TMT-10 labeled peptides from seven fractions were resupended in water with 2% acetonitrile, 0.5% acetic acid, and 0.06% trifluoroacetic acid and loaded on a heated (50 °C) Easy-Spray 75 µm × 50 cm column on an EASY-nLC 1200 system coupled to a Fusion Mass Spectrometer (Thermo Scientific) with an EASY-Spray source. Peptides were resolved at a flow rate of 400–500 nl/min at 980 bar, with pre-column equilibration by 100% mobile phase A (0.1% formic acid in water) and resolved by increasing mobile phase B (95% acetonitrile in water with 0.1% formic acid) with a gradient as follows: 2–35% B for 70 min, 35–50% B for 10 min, 50–95% B for 5 min, 95% B for 5 min. Mass spectra were collected in Data-Dependent mode with a cycle time of 3 s between master scans. MS1 scans were performed in the Orbitrap with 60K resolution, AGC target of 400,000, and maximum injection time of 100 ms. MS2 scans were collected by Orbitrap with 50K resolution, 42% HCD collision energy, first mass set at 110, AGC target of 80,000, and maximum injection time of 90 ms.

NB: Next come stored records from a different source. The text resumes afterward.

import Summits.CriticalPhenomena.PercolationContinuityZ3.Theorems.PercNearOneGluingNoHeavyLowerTailThreePointProductFormHubWordsAll
import Summits.CriticalPhenomena.PercolationContinuityZ3.Theorems.PercNearOneGluingNoHeavyLowerTailThreePointProductFormHubWordsCurveTables
import Mathlib.Tactic.Linarith
import Mathlib.Tactic.NormNum
import Mathlib.Tactic.Ring
import Mathlib.Tactic.Positivity
import HarnessLib

/-!
# Hub words over ℕ, V: THEOREM M, core — the strengthened invariant and the monotonicity of `D` in every letter
# (Sahi programme, prover prim-sahi-p2 gen 64; memo `FROM-prim-sahi-p2-gen64-ABPLUS-PROOF.md` §12)

Support file (`--supports stmt-CriticalPhenomena-4575`).  Standard axioms, no sorries, no named facts, no new definitions.
STRENGTHENED INVARIANT `Inv⁺(s)`: the invariant of part II (`t ≥ 0`, `aW ≥ 0`, the five generator pairings `≥ 0` for every letter) AND the five
pairings are NONDECREASING in the letter.  It holds at `ω`, is preserved by every letter `M(a)` (`invP_state`, using (P3) `K_i(a,y+1) ≥ K_i(a,y)` of
part IV), by `M(0) − I` (`invP_diff0`) and by every INCREMENT `M(c+1) − M(c)` (`invP_delta`, using (P2), (P4)).  Consequences: the `D₆`-increment
`D₆(Y (c+1) Z) − D₆(Y c Z) = α(Y·(M(c+1)−M(c))·s_Z) ≥ 0` and it does not decrease when bare vertices are inserted into `Y` or `Z`; with
`6·5^n ≥ 18·4^n` (`n ≥ 5`) this gives `D(Y c Z) ≤ D(Y (c+1) Z)` whenever `Σ ≥ 5` (`D_mono_of_five_le`); part VI finishes `Σ ≤ 4`. [this work]
-/

namespace Summit.CriticalPhenomena.PercolationContinuityZ3.Theorems.ProductFormHubWords

/-- `aW` is linear. [this work] -/
theorem aW_sub (s r : St) : aW (sub s r) = aW s - aW r := by
  simp only [aW, sub]; ring

/-- `pair0` is linear in the state. [this work] -/
theorem pair0_sub (y : ℕ) (s r : St) : pair0 y (sub s r).p1 (sub s r).q1 (sub s r).p2 (sub s r).q2 = pair0 y s.p1 s.q1 s.p2 s.q2 - pair0 y r.p1 r.q1 r.p2 r.q2 := by
  simp only [pair0, rho, sub]; ring

/-- `pair1` is linear in the state. [this work] -/
theorem pair1_sub (y : ℕ) (s r : St) : pair1 y (sub s r).p1 (sub s r).q1 (sub s r).p2 (sub s r).q2 = pair1 y s.p1 s.q1 s.p2 s.q2 - pair1 y r.p1 r.q1 r.p2 r.q2 := by
  simp only [pair1, rho, sub]; ring

/-- `pair2` is linear in the state. [this work] -/
theorem pair2_sub (y : ℕ) (s r : St) : pair2 y (sub s r).p1 (sub s r).q1 (sub s r).p2 (sub s r).q2 = pair2 y s.p1 s.q1 s.p2 s.q2 - pair2 y r.p1 r.q1 r.p2 r.q2 := by
  simp only [pair2, rho, sub]; ring

/-- `pair3` is linear in the state. [this work] -/
theorem pair3_sub (y : ℕ) (s r : St) : pair3 y (sub s r).p1 (sub s r).q1 (sub s r).p2 (sub s r).q2 = pair3 y s.p1 s.q1 s.p2 s.q2 - pair3 y r.p1 r.q1 r.p2 r.q2 := by
  simp only [pair3, rho, sub]; ring

/-- `pair4` is linear in the state. [this work] -/
theorem pair4_sub (y : ℕ) (s r : St) : pair4 y (sub s r).p1 (sub s r).q1 (sub s r).p2 (sub s r).q2 = pair4 y s.p1 s.q1 s.p2 s.q2 - pair4 y r.p1 r.q1 r.p2 r.q2 := by
  simp only [pair4, rho, sub]; ring

/-- `S0` is nondecreasing. [this work] -/
theorem S0_mono (c : ℕ) : S0 c ≤ S0 (c+1) := by
  have h25 : (2:ℚ)^c ≤ (5:ℚ)^c := pow_le_pow_left₀ (by norm_num) (by norm_num) c
  have h2n : (0:ℚ) ≤ (2:ℚ)^c := by positivity
  simp only [S0, pow_succ]; nlinarith

/-- `evalApp` of a concatenation. [this work] -/
theorem evalApp_append (Y1 Y2 : List ℕ) (s : St) : evalApp (Y1 ++ Y2) s = evalApp Y1 (evalApp Y2 s) := by
  induction Y1 with
  | nil => rfl
  | cons y Y ih => simp only [List.cons_append, evalApp, ih]

/-- The increment operator `M(c+1) − M(c)` is linear. [this work] -/
theorem delta_sub (c : ℕ) (s r : St) :
    sub (step (c+1) (sub s r)) (step c (sub s r)) = sub (sub (step (c+1) s) (step c s)) (sub (step (c+1) r) (step c r)) := by
  simp only [step, sub, St.mk.injEq]
  refine ⟨?_, ?_, ?_, ?_, ?_, ?_⟩ <;> ring

/-- `α = (81/2)t + aW ≥ 0` on every state of the invariant. [this work] -/
theorem alphaF_nonneg_of_invP (s : St) (h : ((0 ≤ s.t ∧ 0 ≤ aW s ∧ ∀ y : ℕ, 0 ≤ pair0 y s.p1 s.q1 s.p2 s.q2 ∧ 0 ≤ pair1 y s.p1 s.q1 s.p2 s.q2 ∧ 0 ≤ pair2 y s.p1 s.q1 s.p2 s.q2 ∧ 0 ≤ pair3 y s.p1 s.q1 s.p2 s.q2 ∧ 0 ≤ pair4 y s.p1 s.q1 s.p2 s.q2) ∧ (∀ y : ℕ, pair0 y s.p1 s.q1 s.p2 s.q2 ≤ pair0 (y+1) s.p1 s.q1 s.p2 s.q2 ∧ pair1 y s.p1 s.q1 s.p2 s.q2 ≤ pair1 (y+1) s.p1 s.q1 s.p2 s.q2 ∧ pair2 y s.p1 s.q1 s.p2 s.q2 ≤ pair2 (y+1) s.p1 s.q1 s.p2 s.q2 ∧ pair3 y s.p1 s.q1 s.p2 s.q2 ≤ pair3 (y+1) s.p1 s.q1 s.p2 s.q2 ∧ pair4 y s.p1 s.q1 s.p2 s.q2 ≤ pair4 (y+1) s.p1 s.q1 s.p2 s.q2))) : 0 ≤ alphaF s := by
  have e : alphaF s = ((81:ℚ)/2) * s.t + aW s := by simp only [alphaF, aW]; ring
  rw [e]; nlinarith [h.1.1, h.1.2.1]

/-- `Inv⁺` is preserved by every letter: the pairings of `M(a)s` are again nondecreasing in the letter, by the right-multiplication certificates and (P3). [this work] -/
theorem invP_state (s : St) (h : ((0 ≤ s.t ∧ 0 ≤ aW s ∧ ∀ y : ℕ, 0 ≤ pair0 y s.p1 s.q1 s.p2 s.q2 ∧ 0 ≤ pair1 y s.p1 s.q1 s.p2 s.q2 ∧ 0 ≤ pair2 y s.p1 s.q1 s.p2 s.q2 ∧ 0 ≤ pair3 y s.p1 s.q1 s.p2 s.q2 ∧ 0 ≤ pair4 y s.p1 s.q1 s.p2 s.q2) ∧ (∀ y : ℕ, pair0 y s.p1 s.q1 s.p2 s.q2 ≤ pair0 (y+1) s.p1 s.q1 s.p2 s.q2 ∧ pair1 y s.p1 s.q1 s.p2 s.q2 ≤ pair1 (y+1) s.p1 s.q1 s.p2 s.q2 ∧ pair2 y s.p1 s.q1 s.p2 s.q2 ≤ pair2 (y+1) s.p1 s.q1 s.p2 s.q2 ∧ pair3 y s.p1 s.q1 s.p2 s.q2 ≤ pair3 (y+1) s.p1 s.q1 s.p2 s.q2 ∧ pair4 y s.p1 s.q1 s.p2 s.q2 ≤ pair4 (y+1) s.p1 s.q1 s.p2 s.q2))) (a : ℕ) : ((0 ≤ (step a s).t ∧ 0 ≤ aW (step a s) ∧ ∀ y : ℕ, 0 ≤ pair0 y (step a s).p1 (step a s).q1 (step a s).p2 (step a s).q2 ∧ 0 ≤ pair1 y (step a s).p1 (step a s).q1 (step a s).p2 (step a s).q2 ∧ 0 ≤ pair2 y (step a s).p1 (step a s).q1 (step a s).p2 (step a s).q2 ∧ 0 ≤ pair3 y (step a s).p1 (step a s).q1 (step a s).p2 (step a s).q2 ∧ 0 ≤ pair4 y (step a s).p1 (step a s).q1 (step a s).p2 (step a s).q2) ∧ (∀ y : ℕ, pair0 y (step a s).p1 (step a s).q1 (step a s).p2 (step a s).q2 ≤ pair0 (y+1) (step a s).p1 (step a s).q1 (step a s).p2 (step a s).q2 ∧ pair1 y (step a s).p1 (step a s).q1 (step a s).p2 (step a s).q2 ≤ pair1 (y+1) (step a s).p1 (step a s).q1 (step a s).p2 (step a s).q2 ∧ pair2 y (step a s).p1 (step a s).q1 (step a s).p2 (step a s).q2 ≤ pair2 (y+1) (step a s).p1 (step a s).q1 (step a s).p2 (step a s).q2 ∧ pair3 y (step a s).p1 (step a s).q1 (step a s).p2 (step a s).q2 ≤ pair3 (y+1) (step a s).p1 (step a s).q1 (step a s).p2 (step a s).q2 ∧ pair4 y (step a s).p1 (step a s).q1 (step a s).p2 (step a s).q2 ≤ pair4 (y+1) (step a s).p1 (step a s).q1 (step a s).p2 (step a s).q2)) := by
  obtain ⟨hI, hM⟩ := h
  refine ⟨inv_state s hI a, fun y => ?_⟩
  obtain ⟨ht, -, -⟩ := hI
  obtain ⟨m0, m1, m2, m3, m4⟩ := hM y
  have h45 : (4:ℚ)^a ≤ (5:ℚ)^a := pow_le_pow_left₀ (by norm_num) (by norm_num) a
  have h4n : (0:ℚ) ≤ (4:ℚ)^a := by positivity
  refine ⟨?_, ?_, ?_, ?_, ?_⟩
  · rw [P0_step a y s, P0_step a (y+1) s]
    have hk := K0_mono_y a y
    nlinarith [mul_le_mul_of_nonneg_left m0 (show (0:ℚ) ≤ ((1 : ℚ) * (4:ℚ)^a) by nlinarith [h45, h4n]), mul_le_mul_of_nonneg_left m1 (show (0:ℚ) ≤ ((1 : ℚ) * ((5:ℚ)^a - (4:ℚ)^a)) by nlinarith [h45, h4n]), mul_le_mul_of_nonneg_left m2 (show (0:ℚ) ≤ ((1 : ℚ) * (4:ℚ)^a) by nlinarith [h45, h4n]), mul_nonneg ht hk]
  · rw [P1_step a y s, P1_step a (y+1) s]
    have hk := K1_mono_y a y
    nlinarith [mul_le_mul_of_nonneg_left m1 (show (0:ℚ) ≤ ((1 : ℚ) * (4:ℚ)^a + (3 : ℚ) * ((5:ℚ)^a - (4:ℚ)^a)) by nlinarith [h45, h4n]), mul_le_mul_of_nonneg_left m3 (show (0:ℚ) ≤ ((1 : ℚ) * (4:ℚ)^a) by nlinarith [h45, h4n]), mul_nonneg ht hk]
  · rw [P2_step a y s, P2_step a (y+1) s]
    have hk := K2_mono_y a y
    nlinarith [mul_le_mul_of_nonneg_left m2 (show (0:ℚ) ≤ ((2 : ℚ) * (4:ℚ)^a) by nlinarith [h45, h4n]), mul_le_mul_of_nonneg_left m4 (show (0:ℚ) ≤ ((1 : ℚ) * ((5:ℚ)^a - (4:ℚ)^a)) by nlinarith [h45, h4n]), mul_nonneg ht hk]
  · rw [P3_step a y s, P3_step a (y+1) s]
    have hk := K3_mono_y a y
    nlinarith [mul_le_mul_of_nonneg_left m1 (show (0:ℚ) ≤ ((4 : ℚ) * ((5:ℚ)^a - (4:ℚ)^a)) by nlinarith [h45, h4n]), mul_le_mul_of_nonneg_left m3 (show (0:ℚ) ≤ ((2 : ℚ) * (4:ℚ)^a) by nlinarith [h45, h4n]), mul_nonneg ht hk]
  · rw [P4_step a y s, P4_step a (y+1) s]
    have hk := K4_mono_y a y
    nlinarith [mul_le_mul_of_nonneg_left m2 (show (0:ℚ) ≤ ((4 : ℚ) * (4:ℚ)^a) by nlinarith [h45, h4n]), mul_le_mul_of_nonneg_left m4 (show (0:ℚ) ≤ ((1 : ℚ) * (4:ℚ)^a + (3 : ℚ) * ((5:ℚ)^a - (4:ℚ)^a)) by nlinarith [h45, h4n]), mul_nonneg ht hk]

/-- `Inv⁺` propagates along `evalApp`. [this work] -/
theorem invP_evalApp (Y : List ℕ) (s : St) (h : ((0 ≤ s.t ∧ 0 ≤ aW s ∧ ∀ y : ℕ, 0 ≤ pair0 y s.p1 s.q1 s.p2 s.q2 ∧ 0 ≤ pair1 y s.p1 s.q1 s.p2 s.q2 ∧ 0 ≤ pair2 y s.p1 s.q1 s.p2 s.q2 ∧ 0 ≤ pair3 y s.p1 s.q1 s.p2 s.q2 ∧ 0 ≤ pair4 y s.p1 s.q1 s.p2 s.q2) ∧ (∀ y : ℕ, pair0 y s.p1 s.q1 s.p2 s.q2 ≤ pair0 (y+1) s.p1 s.q1 s.p2 s.q2 ∧ pair1 y s.p1 s.q1 s.p2 s.q2 ≤ pair1 (y+1) s.p1 s.q1 s.p2 s.q2 ∧ pair2 y s.p1 s.q1 s.p2 s.q2 ≤ pair2 (y+1) s.p1 s.q1 s.p2 s.q2 ∧ pair3 y s.p1 s.q1 s.p2 s.q2 ≤ pair3 (y+1) s.p1 s.q1 s.p2 s.q2 ∧ pair4 y s.p1 s.q1 s.p2 s.q2 ≤ pair4 (y+1) s.p1 s.q1 s.p2 s.q2))) : ((0 ≤ (evalApp Y s).t ∧ 0 ≤ aW (evalApp Y s) ∧ ∀ y : ℕ, 0 ≤ pair0 y (evalApp Y s).p1 (evalApp Y s).q1 (evalApp Y s).p2 (evalApp Y s).q2 ∧ 0 ≤ pair1 y (evalApp Y s).p1 (evalApp Y s).q1 (evalApp Y s).p2 (evalApp Y s).q2 ∧ 0 ≤ pair2 y (evalApp Y s).p1 (evalApp Y s).q1 (evalApp Y s).p2 (evalApp Y s).q2 ∧ 0 ≤ pair3 y (evalApp Y s).p1 (evalApp Y s).q1 (evalApp Y s).p2 (evalApp Y s).q2 ∧ 0 ≤ pair4 y (evalApp Y s).p1 (evalApp Y s).q1 (evalApp Y s).p2 (evalApp Y s).q2) ∧ (∀ y : ℕ, pair0 y (evalApp Y s).p1 (evalApp Y s).q1 (evalApp Y s).p2 (evalApp Y s).q2 ≤ pair0 (y+1) (evalApp Y s).p1 (evalApp Y s).q1 (evalApp Y s).p2 (evalApp Y s).q2 ∧ pair1 y (evalApp Y s).p1 (evalApp Y s).q1 (evalApp Y s).p2 (evalApp Y s).q2 ≤ pair1 (y+1) (evalApp Y s).p1 (evalApp Y s).q1 (evalApp Y s).p2 (evalApp Y s).q2 ∧ pair2 y (evalApp Y s).p1 (evalApp Y s).q1 (evalApp Y s).p2 (evalApp Y s).q2 ≤ pair2 (y+1) (evalApp Y s).p1 (evalApp Y s).q1 (evalApp Y s).p2 (evalApp Y s).q2 ∧ pair3 y (evalApp Y s).p1 (evalApp Y s).q1 (evalApp Y s).p2 (evalApp Y s).q2 ≤ pair3 (y+1) (evalApp Y s).p1 (evalApp Y s).q1 (evalApp Y s).p2 (evalApp Y s).q2 ∧ pair4 y (evalApp Y s).p1 (evalApp Y s).q1 (evalApp Y s).p2 (evalApp Y s).q2 ≤ pair4 (y+1) (evalApp Y s).p1 (evalApp Y s).q1 (evalApp Y s).p2 (evalApp Y s).q2)) := by
  induction Y with
  | nil => exact h
  | cons y Y ih => exact invP_state _ ih y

Mass spectra raw files were searched with Mascot in Proteome Discoverer 2.4 against a human Uniprot database (retrieved Jun 2019), with the following parameters: precursor mass tolerance of 10ppm, fragment mass tolerance of 0.06 Da, trypsin as enzyme with maximum three missed cleavages. TMT 10plex was set as a quantification method, with static modifications for carbamidomethyl (C) and dynamic modifications for acetyl (Protein N-terminus), oxidation (M), and deamidation (N,Q). A 1% false discovery rate was set using Percolator node, and Reporter Ions Quantifier nodes were added to the workflow for TMT-10 quantification. Output search files were exported as.txt files and analyzed using an in-house developed R script that utilized the bioconductor limma package88. TMT-10 intensities across the different conditions were normalized based on total intensity per channel, and the normalized values were used for further analysis. Adjusted p-values (adj. p-value) were calculated based on Benjamini–Hochberg correction. Interaction networks were made through Cytoscape v3.8.2, with the StringApp used to retrieve and map STRING interaction networks. R script used for the analysis of qPLEX-RIME analysis will be made available upon request.

Statistical analysis

No statistical methods were used to pre-determine the sample size. The statistical analyses of quantitative reverse-transcription PCR, cell culture experiments, and others were performed using GraphPad Prism (version 9.2.0) and Excel 2016. Statistical tests used in the different experiments were indicated in the respective figure legends.

Reporting summary

Further information on research design is available in the Nature Portfolio Reporting Summary linked to this article.